Complex Dynamics and Moduli Spaces

复杂动力学和模空间

• 批准号: 1305116
• 负责人: Curtis McMullen
• 金额: $ 44.64万
• 依托单位: Harvard University
• 依托单位国家: 美国
• 项目类别: Continuing Grant
• 财政年份: 2013
• 资助国家: 美国
• 起止时间: 2013-07-01 至 2018-06-30
• 项目状态: 已结题
• 来源: https://www.nsf.gov/awardsearch/showAward?AWD_ID=1305116&HistoricalAwards=false
• 关键词: Complex; Dynamics; Moduli; Spaces

Moduli spaces of lattices, Riemann surfaces, rational maps and other algebraic structures exhibit rich geometry, often accompanied by rigidity and a connection with arithmetic. These spaces also have a dynamical nature -- they support natural flows or group actions with complicated orbits, or they classify such actions. This projects aims to investigate moduli spaces from a dynamical perspective. In the setting of Riemann surfaces we study Teichmueller curves, Jacobians with real multiplication, volumes of complex hyperbolic cone manifolds and representations of the braid group developed by Picard, Deligne-Mostow and Thurston. We also investigate dynamical systems of low entropy, ranging from pseudo-Anosov maps to automorphism of K3 surfaces, via constructions adapted to small Salem numbers and Coxeter groups. In the setting of lattices we aim to investigate packing constants of ideals in number fields, and to demonstrate an abundance of bounded orbits for rank one flows, to complement the dearth of such orbits predicted in higher rank by conjectures of Littlewood and Margulis. Finally, in the setting of iterated rational maps in one complex variable, we study the natural bifurcation measure on moduli spaces attached to individual critical points, and aim to show their independence and transversality, with an eye towards arithmetic applications. We also intend to link the theory of Berkovitch spaces to the degeneration of hyperbolic manifolds to trees.From particle physics to finance, from evolution to climate change, the world is full of dynamical systems. Simple algebraic transformations already exhibit many of the features of these natural phenomena, such as phase transitions and tipping points that signal the onset of new regimes. These universal patterns may be revealed through the rigorous study of moduli spaces, their compactifications and their stratifications by dynamical invariants. This project appeals to a broad range of mathematical disciplines to both deepen our understanding of dynamical systems and to sharpen our mathematical and computational methods.

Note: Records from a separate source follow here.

import Mathlib.LinearAlgebra.BilinearForm.Orthogonal

/-!
# Route LinearSystemTorelli — crux `LocalTubeSpan` (stmt-HodgeConjecture-2490): Schnell pairs

Helper file (`--supports stmt-HodgeConjecture-2490`, line `Sketch`, stub `stub_pairs`): the
linear-algebra dictionary between the two phrasings of the crux ("local Schnell theorem",
C. Schnell, *Primitive cohomology and the tube mapping*, Math. Z. 268 (2010) = arXiv:0711.3927):

* (i) Schnell's third map `H¹(G_{s₀}, V) → ∏_g V/(g - 1)V` is injective on geometric classes —
  a class `φ` is DETECTED by `g` if `φ(g) ∉ (g - 1)V`;
* (ii) the tube classes `τ_g(α)` over LOCAL PAIRS (`g ∈ G_{s₀}`, `α ∈ V^g = ker (g - 1)`) span the
  locally visible primitive homology — the period of `ω` over `τ_g(α)` is `⟨α, φ_ω(g)⟩`
  ([Schnell2010] §3 (tube-dual), §8 (identity-g) and Lemma 13).

They are equivalent because a local monodromy operator `g` is an ISOMETRY of the intersection
form `B` on the vanishing cohomology `V`, which is nondegenerate and (being symmetric or skew)
reflexive, and for such `g`

  `((g - 1)V)^⊥ = V^g`  and  `(g - 1)V = (V^g)^⊥`

(`localTubeSpan_orthogonal_range_sub_id`), whence `φ(g) ∈ (g - 1)V` (undetected by `g`) iff
`⟨α, φ(g)⟩ = 0` for every `g`-invariant `α` (all tube periods over the pairs `(g, α)` vanish):
`localTubeSpan_mem_range_sub_id_iff` (pairing `B α w`, the orientation of Mathlib's
`LinearMap.BilinForm.mem_orthogonal_iff`) and `localTubeSpan_mem_range_sub_id_iff'` (pairing
`B w α`; both hold as `B` is reflexive), and the existential spelling
`localTubeSpan_exists_sub_eq_iff` (`(∃ v, g v - v = w) ↔ ∀ α, g α = α → B α w = 0`).

Proof: `y ⊥ (g - 1)V` iff `B (g x) y = B x y = B (g x) (g y)` for all `x`, iff
`B z (g y - y) = 0` for all `z` (an isometry of a nondegenerate form is injective, hence — the
space being finite-dimensional — surjective: `localTubeSpan_injective_of_isometry`,
`localTubeSpan_surjective_of_isometry`), iff `g y = y` by nondegeneracy; the second identity is
the first under `W ↦ W^⊥⊥ = W` (`LinearMap.BilinForm.orthogonal_orthogonal`, finite dimension,
nondegenerate reflexive form).

Pure linear algebra over an arbitrary field (Mathlib only); no named facts.

References: [Schnell2010] C. Schnell, Primitive cohomology and the tube mapping, Math. Z. 268
(2010), §3 (the third map, (tube-dual)), §8 Lemma 13.
-/

-- `Summit.HodgeConjecture.HodgeConjecture.Theorems` is the mandated namespace (single-conjunct summit:
-- Sub = Summit), which `linter.dupNamespace` flags on every declaration; the lakefile turns the
-- linter off tree-wide (weak option), restated here so stand-alone elaboration is warning-free too.
set_option linter.dupNamespace false

noncomputable section

namespace Summit.HodgeConjecture.HodgeConjecture.Theorems

universe u

/-! ### Isometries of a nondegenerate form are automorphisms -/

/-- An isometry `g` (`B (g x) (g y) = B x y`) of a nondegenerate bilinear form is injective:
if `g x = 0` then `B x y = B (g x) (g y) = 0` for every `y`, so `x = 0` (left separation).
[folklore] -/
theorem localTubeSpan_injective_of_isometry {K V : Type u} [Field K] [AddCommGroup V]
    [Module K V] (B : LinearMap.BilinForm K V) (hB : B.Nondegenerate)
    (g : V →ₗ[K] V) (hg : ∀ x y, B (g x) (g y) = B x y) : Function.Injective g := by
  rw [← LinearMap.ker_eq_bot, LinearMap.ker_eq_bot']
  intro x hx
  refine hB.1 x fun y => ?_
  rw [← hg, hx, LinearMap.BilinForm.zero_left]

/-- An isometry of a nondegenerate bilinear form on a finite-dimensional space is surjective
(an injective endomorphism of a finite-dimensional space is onto). [folklore] -/
theorem localTubeSpan_surjective_of_isometry {K V : Type u} [Field K] [AddCommGroup V]
    [Module K V] [FiniteDimensional K V] (B : LinearMap.BilinForm K V) (hB : B.Nondegenerate)
    (g : V →ₗ[K] V) (hg : ∀ x y, B (g x) (g y) = B x y) : Function.Surjective g :=
  LinearMap.surjective_of_injective (localTubeSpan_injective_of_isometry B hB g hg)

/-! ### `((g - 1)V)^⊥ = V^g` and `(g - 1)V = (V^g)^⊥` -/

/-- Membership form of `((g - 1)V)^⊥ = V^g`: for an isometry `g` of a nondegenerate bilinear
form `B` on a finite-dimensional space, `y` is (right-)orthogonal to `(g - 1)V`, i.e.
`B (g x - x) y = 0` for all `x`, iff `g y = y`.  (`⇐`: `B (g x) y = B (g x) (g y) = B x y`;
`⇒`: `B (g x) (g y - y) = B x y - B (g x) y = 0` for all `x`, and `g` is onto, so `g y - y = 0`
by right separation.)  Reflexivity of `B` is not needed here.
[cite: Schnell2010, §3 (tube-dual) and §8 Lemma 13] -/
theorem localTubeSpan_mem_orthogonal_range_sub_id_iff {K V : Type u} [Field K] [AddCommGroup V]
    [Module K V] [FiniteDimensional K V] (B : LinearMap.BilinForm K V) (hB : B.Nondegenerate)
    (g : V →ₗ[K] V) (hg : ∀ x y, B (g x) (g y) = B x y) (y : V) :
    y ∈ B.orthogonal (LinearMap.range (g - LinearMap.id)) ↔ g y = y := by
  rw [LinearMap.BilinForm.mem_orthogonal_iff]
  constructor
  · intro h
    have h1 : ∀ z, B z (g y - y) = 0 := by
      intro z
      obtain ⟨x, rfl⟩ := localTubeSpan_surjective_of_isometry B hB g hg z
      have hx := h ((g - LinearMap.id : V →ₗ[K] V) x) (LinearMap.mem_range_self _ x)
      rw [LinearMap.sub_apply, LinearMap.id_apply, LinearMap.BilinForm.sub_left,
        sub_eq_zero] at hx
      rw [LinearMap.BilinForm.sub_right, hg, sub_eq_zero]
      exact hx.symm
    exact sub_eq_zero.1 (hB.2 _ h1)
  · intro h n hn
    obtain ⟨x, rfl⟩ := LinearMap.mem_range.1 hn
    rw [LinearMap.sub_apply, LinearMap.id_apply, LinearMap.BilinForm.sub_left, sub_eq_zero]
    calc B (g x) y = B (g x) (g y) := by rw [h]
      _ = B x y := hg x y

/-- **Schnell pairs — the dictionary** (stub `stub_pairs` of line `Sketch`).  For an isometry
`g` of a nondegenerate reflexive bilinear form `B` on a finite-dimensional space `V`:
`((g - 1)V)^⊥ = V^g := ker (g - 1)` and `(g - 1)V = (V^g)^⊥` (Mathlib's right orthogonal
`B.orthogonal N = {m | ∀ n ∈ N, B n m = 0}`; for reflexive `B` left and right orthogonals agree).
The first identity is `localTubeSpan_mem_orthogonal_range_sub_id_iff`; the second follows by
taking orthogonals, `W^⊥⊥ = W` for a nondegenerate reflexive form in finite dimension.  For the
crux: a local monodromy operator `g ∈ G_{s₀}` is an isometry of the (symmetric or skew, hence
reflexive; nondegenerate) intersection form on the vanishing cohomology, so "`φ(g) ∈ (g - 1)V`"
(the class is undetected by `g`, [Schnell2010] §3) iff "`⟨α, φ(g)⟩ = 0` for all `α ∈ V^g`" (all
tube periods over the pairs `(g, α)` vanish, [Schnell2010] §8 Lemma 13).
[cite: Schnell2010, §3 (tube-dual) and §8 Lemma 13] -/
theorem localTubeSpan_orthogonal_range_sub_id {K V : Type u} [Field K] [AddCommGroup V]
    [Module K V] [FiniteDimensional K V]
    (B : LinearMap.BilinForm K V) (hB : B.Nondegenerate) (hBr : B.IsRefl)
    (g : V →ₗ[K] V) (hg : ∀ x y, B (g x) (g y) = B x y) :
    B.orthogonal (LinearMap.range (g - LinearMap.id)) = LinearMap.ker (g - LinearMap.id) ∧
    LinearMap.range (g - LinearMap.id) = B.orthogonal (LinearMap.ker (g - LinearMap.id)) := by
  have h1 : B.orthogonal (LinearMap.range (g - LinearMap.id)) =
      LinearMap.ker (g - LinearMap.id) := by
    refine Submodule.ext fun y => ?_
    rw [localTubeSpan_mem_orthogonal_range_sub_id_iff B hB g hg y, LinearMap.mem_ker,
      LinearMap.sub_apply, LinearMap.id_apply, sub_eq_zero]
  refine ⟨h1, ?_⟩
  rw [← h1, LinearMap.BilinForm.orthogonal_orthogonal hB hBr]

/-- `V^g = ((g - 1)V)^⊥` — the first identity of `localTubeSpan_orthogonal_range_sub_id`, read
from right to left (for rewriting the invariants). [cite: Schnell2010, §3 (tube-dual) and §8
Lemma 13] -/
theorem localTubeSpan_ker_sub_id_eq_orthogonal_range {K V : Type u} [Field K] [AddCommGroup V]
    [Module K V] [FiniteDimensional K V]
    (B : LinearMap.BilinForm K V) (hB : B.Nondegenerate) (hBr : B.IsRefl)
    (g : V →ₗ[K] V) (hg : ∀ x y, B (g x) (g y) = B x y) :
    LinearMap.ker (g - LinearMap.id) = B.orthogonal (LinearMap.range (g - LinearMap.id)) :=
  (localTubeSpan_orthogonal_range_sub_id B hB hBr g hg).1.symm

/-- `(g - 1)V = (V^g)^⊥` — the second identity of `localTubeSpan_orthogonal_range_sub_id`.
[cite: Schnell2010, §3 (tube-dual) and §8 Lemma 13] -/
theorem localTubeSpan_range_sub_id_eq_orthogonal_ker {K V : Type u} [Field K] [AddCommGroup V]
    [Module K V] [FiniteDimensional K V]
    (B : LinearMap.BilinForm K V) (hB : B.Nondegenerate) (hBr : B.IsRefl)
    (g : V →ₗ[K] V) (hg : ∀ x y, B (g x) (g y) = B x y) :
    LinearMap.range (g - LinearMap.id) = B.orthogonal (LinearMap.ker (g - LinearMap.id)) :=
  (localTubeSpan_orthogonal_range_sub_id B hB hBr g hg).2

/-! ### Undetected by `g` iff all pair periods vanish -/

/-- **Undetected iff all tube periods over pairs vanish** (pairing `B α w`, the orientation of
Mathlib's `LinearMap.BilinForm.mem_orthogonal_iff`): for an isometry `g` of a nondegenerate
reflexive form on a finite-dimensional space, `w ∈ (g - 1)V` iff `B α w = 0` for every
`g`-invariant `α` (`α ∈ ker (g - 1)`).  See `localTubeSpan_mem_range_sub_id_iff'` for the pairing
`B w α`. [cite: Schnell2010, §3 (tube-dual) and §8 Lemma 13] -/
theorem localTubeSpan_mem_range_sub_id_iff {K V : Type u} [Field K] [AddCommGroup V]
    [Module K V] [FiniteDimensional K V]
    (B : LinearMap.BilinForm K V) (hB : B.Nondegenerate) (hBr : B.IsRefl)
    (g : V →ₗ[K] V) (hg : ∀ x y, B (g x) (g y) = B x y) (w : V) :
    w ∈ LinearMap.range (g - LinearMap.id) ↔
      ∀ α ∈ LinearMap.ker (g - LinearMap.id), B α w = 0 := by
  rw [(localTubeSpan_orthogonal_range_sub_id B hB hBr g hg).2,
    LinearMap.BilinForm.mem_orthogonal_iff]

/-- **Undetected iff all tube periods over pairs vanish** (pairing `B w α`): for an isometry `g`
of a nondegenerate reflexive form on a finite-dimensional space, `w ∈ (g - 1)V` iff `B w α = 0`
for every `g`-invariant `α`; from `localTubeSpan_mem_range_sub_id_iff` by reflexivity of `B`.
[cite: Schnell2010, §3 (tube-dual) and §8 Lemma 13] -/
theorem localTubeSpan_mem_range_sub_id_iff' {K V : Type u} [Field K] [AddCommGroup V]
    [Module K V] [FiniteDimensional K V]
    (B : LinearMap.BilinForm K V) (hB : B.Nondegenerate) (hBr : B.IsRefl)
    (g : V →ₗ[K] V) (hg : ∀ x y, B (g x) (g y) = B x y) (w : V) :
    w ∈ LinearMap.range (g - LinearMap.id) ↔
      ∀ α ∈ LinearMap.ker (g - LinearMap.id), B w α = 0 := by
  rw [localTubeSpan_mem_range_sub_id_iff B hB hBr g hg w]
  exact ⟨fun h α hα => hBr _ _ (h α hα), fun h α hα => hBr _ _ (h α hα)⟩

/-- **Undetected iff all tube periods over pairs vanish**, existential spelling: `w` is of the
form `g v - v` iff `B α w = 0` for every `α` with `g α = α`.
[cite: Schnell2010, §3 (tube-dual) and §8 Lemma 13] -/
theorem localTubeSpan_exists_sub_eq_iff {K V : Type u} [Field K] [AddCommGroup V]
    [Module K V] [FiniteDimensional K V]
    (B : LinearMap.BilinForm K V) (hB : B.Nondegenerate) (hBr : B.IsRefl)
    (g : V →ₗ[K] V) (hg : ∀ x y, B (g x) (g y) = B x y) (w : V) :
    (∃ v, g v - v = w) ↔ ∀ α, g α = α → B α w = 0 := by
  have h := localTubeSpan_mem_range_sub_id_iff B hB hBr g hg w
  simp only [LinearMap.mem_range, LinearMap.mem_ker, LinearMap.sub_apply, LinearMap.id_apply,
    sub_eq_zero] at h
  exact h

end Summit.HodgeConjecture.HodgeConjecture.Theorems

end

格的模空间、黎曼曲面、有理映射和其他代数结构表现出丰富的几何学，通常伴随着刚性和与算术的联系。这些空间也有一个动态的性质-它们支持自然流或具有复杂轨道的群体行为，或者它们对这些行为进行分类。 这个项目旨在从动力学的角度研究模空间。 在设置的黎曼曲面，我们研究Teichmueller曲线，雅可比与真实的乘法，体积的复杂双曲锥流形和表示的辫子群开发的皮卡德，Deligne-Mostow和瑟斯顿。 我们还研究动力系统的低熵，从伪Anosov映射的K3表面的自同构，通过适应小塞勒姆数和Coxeter群的建设。 在设置格，我们的目标是调查包装常数的理想在数域中，并证明一个丰富的有界轨道的秩一流，补充缺乏这样的轨道预测在更高的排名由prostitutures的Littlewood和马古利斯。最后，在一个复变的迭代有理映射的设置下，我们研究了附加到各个临界点的模空间上的自然分歧测度，旨在表明它们的独立性和横截性，着眼于算术应用。我们还打算将Berkovitch空间的理论与双曲流形到树的退化联系起来。从粒子物理到金融，从进化到气候变化，世界充满了动力系统。 简单的代数变换已经展示了这些自然现象的许多特征，例如相变和临界点，它们标志着新制度的开始。这些普遍的模式可以通过模空间的严格研究，它们的紧化和动力学不变量的分层来揭示。 这个项目呼吁广泛的数学学科，既加深我们对动力系统的理解，又提高我们的数学和计算方法。